• [What you are asked to do]
Locate the line bearing "(fun δ hδ =>" in the material below, then reproduce it and each following line up to and including the line bearing "integral coefficients, then".

[Available data Boundary: Start]

import Literature.NumberTheory.PAdicHodge.AxSenTate
import Mathlib.RingTheory.Polynomial.GaussNorm
import Mathlib.LinearAlgebra.Lagrange
import HarnessLib

/-!
# Tate's almost étale lemma — ultrametric polynomial toolkit

Elementary estimates over an ultrametric normed field `L`, used by `TateAlmostEtaleGauge` /
`TateAlmostEtale` (the different-free proof of Tate 1967 §3.2 Prop. 9 via Serre IV §1 Prop. 3):

* `norm_eval_le_of_coeff_le` : `‖R(z)‖ ≤ B` when all `‖R_j‖ ≤ B` and `‖z‖ ≤ 1`;
* `norm_eval_sub_eval_le` : `‖R(a) − R(b)‖ ≤ ‖a − b‖` for `R` with integral
  coefficients and `a, b` integral — the valuation form of Serre's divisibility `sx − x ∣ sa − a`
  (IV §1 Lemma 1);
* `norm_coeff_nodal_le_one` : the symmetric functions of integral elements are integral;
* `norm_coeff_le_one_of_monic_mul` : Gauss's lemma in norm form (cofactor of a monic polynomial
  inside an integral polynomial is integral), from Mathlib's multiplicativity of the Gauss norm;
* `map_nodal` : `(nodal s v).map φ = nodal s (φ ∘ v)`.

References: J.-P. Serre, *Local Fields*, Ch. IV §1 [SerreLocalFields1979].
-/

noncomputable section

open scoped Classical
open Polynomial Finset

namespace Literature.NumberTheory.PAdicHodge.TateAlmostEtale

/-! ## §1 Ultrametric polynomial toolkit -/

section Toolkit

variable {L : Type*} [NormedField L] [IsUltrametricDist L]

/-- `‖R(z)‖ ≤ B` if all coefficients of `R` have norm `≤ B` and `‖z‖ ≤ 1` (ultrametric inequality).
[cite: SerreLocalFields1979, Ch. IV §1 (valuation estimates behind Prop. 2–3)] -/
theorem norm_eval_le_of_coeff_le (R : L[X]) {B : ℝ} (hB : 0 ≤ B) (hR : ∀ j, ‖R.coeff j‖ ≤ B)
    {z : L} (hz : ‖z‖ ≤ 1) : ‖R.eval z‖ ≤ B := by
  rw [eval_eq_sum, Polynomial.sum]
  refine IsUltrametricDist.norm_sum_le_of_forall_le_of_nonneg hB fun j _ => ?_
  rw [norm_mul, norm_pow]
  exact (mul_le_mul (hR j) (pow_le_one₀ (norm_nonneg z) hz) (pow_nonneg (norm_nonneg z) _) hB).trans
    (mul_one B).le

/-- `‖a ^ n − b ^ n‖ ≤ ‖a − b‖` for `‖a‖, ‖b‖ ≤ 1` (`a^n − b^n = (a − b) Σ a^i b^{n−1−i}`); a private
copy of `TateAlmostEtale.norm_pow_sub_pow_le` of `CyclotomicTowerPthPowers` (kept local so that this
toolkit does not import the completed-closure files). [folklore] -/
private theorem norm_pow_sub_pow_le' {a b : L} (ha : ‖a‖ ≤ 1) (hb : ‖b‖ ≤ 1) (n : ℕ) :
    ‖a ^ n - b ^ n‖ ≤ ‖a - b‖ := by
  rw [← geom_sum₂_mul, norm_mul]
  refine (mul_le_mul_of_nonneg_right ?_ (norm_nonneg _)).trans (one_mul _).le
  refine IsUltrametricDist.norm_sum_le_of_forall_le_of_nonneg zero_le_one fun i _ => ?_
  rw [norm_mul, norm_pow, norm_pow]
  exact mul_le_one₀ (pow_le_one₀ (norm_nonneg a) ha) (pow_nonneg (norm_nonneg b) _)
    (pow_le_one₀ (norm_nonneg b) hb)

/-- `‖R(a) − R(b)‖ ≤ ‖a − b‖` for a polynomial `R` with integral coefficients and `‖a‖, ‖b‖ ≤ 1`:
the valuation form of `(a − b) ∣ R(a) − R(b)` used throughout Serre IV §1.
[cite: SerreLocalFields1979, Ch. IV §1 Lemma 1 / Prop. 2 (the divisibility `sx − x ∣ sa − a`)] -/
theorem norm_eval_sub_eval_le (R : L[X]) (hR : ∀ j, ‖R.coeff j‖ ≤ 1) {a b : L} (ha : ‖a‖ ≤ 1)
    (hb : ‖b‖ ≤ 1) : ‖R.eval a - R.eval b‖ ≤ ‖a - b‖ := by
  rw [eval_eq_sum, eval_eq_sum, Polynomial.sum, Polynomial.sum, ← Finset.sum_sub_distrib]
  refine IsUltrametricDist.norm_sum_le_of_forall_le_of_nonneg (norm_nonneg _) fun j _ => ?_
  rw [← mul_sub, norm_mul]
  exact (mul_le_mul (hR j) (norm_pow_sub_pow_le' ha hb j) (norm_nonneg _) zero_le_one).trans
    (one_mul _).le

/-- The coefficients of `∏_{i} (X − aᵢ)` (a `nodal` polynomial) with `‖aᵢ‖ ≤ 1` have norm `≤ 1`.
[cite: SerreLocalFields1979, Ch. IV §1 (integrality of the symmetric functions of conjugates)] -/
theorem norm_coeff_nodal_le_one {ι : Type*} (s : Finset ι) (v : ι → L) (hv : ∀ i ∈ s, ‖v i‖ ≤ 1)
    (j : ℕ) : ‖(Lagrange.nodal s v).coeff j‖ ≤ 1 := by
  rw [Lagrange.nodal, Finset.prod_eq_multiset_prod,
    show (Multiset.map (fun i => X - C (v i)) s.val) =
      Multiset.map (fun δ => X - C δ) (s.val.map v) by rw [Multiset.map_map]; rfl]
  have h := norm_coeff_prod_X_sub_C_le (s.val.map v) zero_le_one
    (fun δ hδ => by obtain ⟨i, hi, rfl⟩ := Multiset.mem_map.mp hδ; exact hv i hi) j
  rwa [one_pow] at h

/-- **Gauss's lemma in norm form**: if `f` is monic and `f * q` has integral coefficients, then
`q` has integral coefficients (multiplicativity of the Gauss norm,
Mathlib `Polynomial.gaussNorm_mul`). [cite: SerreLocalFields1979, Ch. IV §1 Prop. 3 (proof: the cofactor `g − y = f·h` is integral)] -/
theorem norm_coeff_le_one_of_monic_mul {f q : L[X]} (hf : f.Monic)
    (hfq : ∀ j, ‖(f * q).coeff j‖ ≤ 1) (j : ℕ) : ‖q.coeff j‖ ≤ 1 := by
  let v : AbsoluteValue L ℝ := NormedField.toAbsoluteValue L
  have hna : IsNonarchimedean v := fun a b => IsUltrametricDist.norm_add_le_max a b
  have hmul := Polynomial.gaussNorm_mul hna one_pos f q
  -- `gaussNorm f ≥ 1` (leading coefficient `1`), `gaussNorm (f*q) ≤ 1`
  have hf_ge : 1 ≤ f.gaussNorm v 1 := by
    have := f.le_gaussNorm v zero_le_one f.natDegree
    rwa [one_pow, mul_one, show v (f.coeff f.natDegree) = 1 by
      rw [Polynomial.Monic.coeff_natDegree hf]; exact v.map_one] at this
  have hle : ∀ (r : L[X]), (∀ j, ‖r.coeff j‖ ≤ 1) → r.gaussNorm v 1 ≤ 1 := by
    intro r hr
    obtain ⟨i, hi⟩ := r.exists_eq_gaussNorm v 1
    rw [hi, one_pow, mul_one]
    exact hr i
  have hq0 : 0 ≤ q.gaussNorm v 1 := q.gaussNorm_nonneg v zero_le_one
  have hq1 : q.gaussNorm v 1 ≤ 1 := by
    by_contra h
    push Not at h
    have : 1 < (f * q).gaussNorm v 1 := by
      rw [hmul]
      calc (1 : ℝ) = 1 * 1 := (mul_one 1).symm
        _ < f.gaussNorm v 1 * q.gaussNorm v 1 :=
            mul_lt_mul' hf_ge h zero_le_one (lt_of_lt_of_le one_pos hf_ge)
    exact absurd (hle (f * q) hfq) (not_le.mpr this)
  have := q.le_gaussNorm v zero_le_one j
  rw [one_pow, mul_one] at this
  exact this.trans hq1

end Toolkit

/-- A `nodal` polynomial `∏ (X − vᵢ)` is mapped by a ring homomorphism to the nodal polynomial of
the image nodes (applying `σ` to `f = ∏_{τ}(X − τx)`, as in Serre's proof of IV §1 Prop. 3).
[cite: SerreLocalFields1979, Ch. IV §1 Prop. 3 (proof: σ applied to the minimal polynomial)] -/
theorem map_nodal {R S : Type*} [CommRing R] [CommRing S] (φ : R →+* S) {ι : Type*} (s : Finset ι)
    (v : ι → R) : (Lagrange.nodal s v).map φ = Lagrange.nodal s (φ ∘ v) := by
  rw [Lagrange.nodal_eq, Lagrange.nodal_eq, Polynomial.map_prod]
  refine Finset.prod_congr rfl fun i _ => ?_
  rw [Polynomial.map_sub, map_X, map_C, Function.comp_apply]


end Literature.NumberTheory.PAdicHodge.TateAlmostEtale

end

[Available data Boundary: End]

• [Written answer]
    (fun δ hδ => by obtain ⟨i, hi, rfl⟩ := Multiset.mem_map.mp hδ; exact hv i hi) j
  rwa [one_pow] at h

/-- **Gauss's lemma in norm form**: if `f` is monic and `f * q` has integral coefficients, then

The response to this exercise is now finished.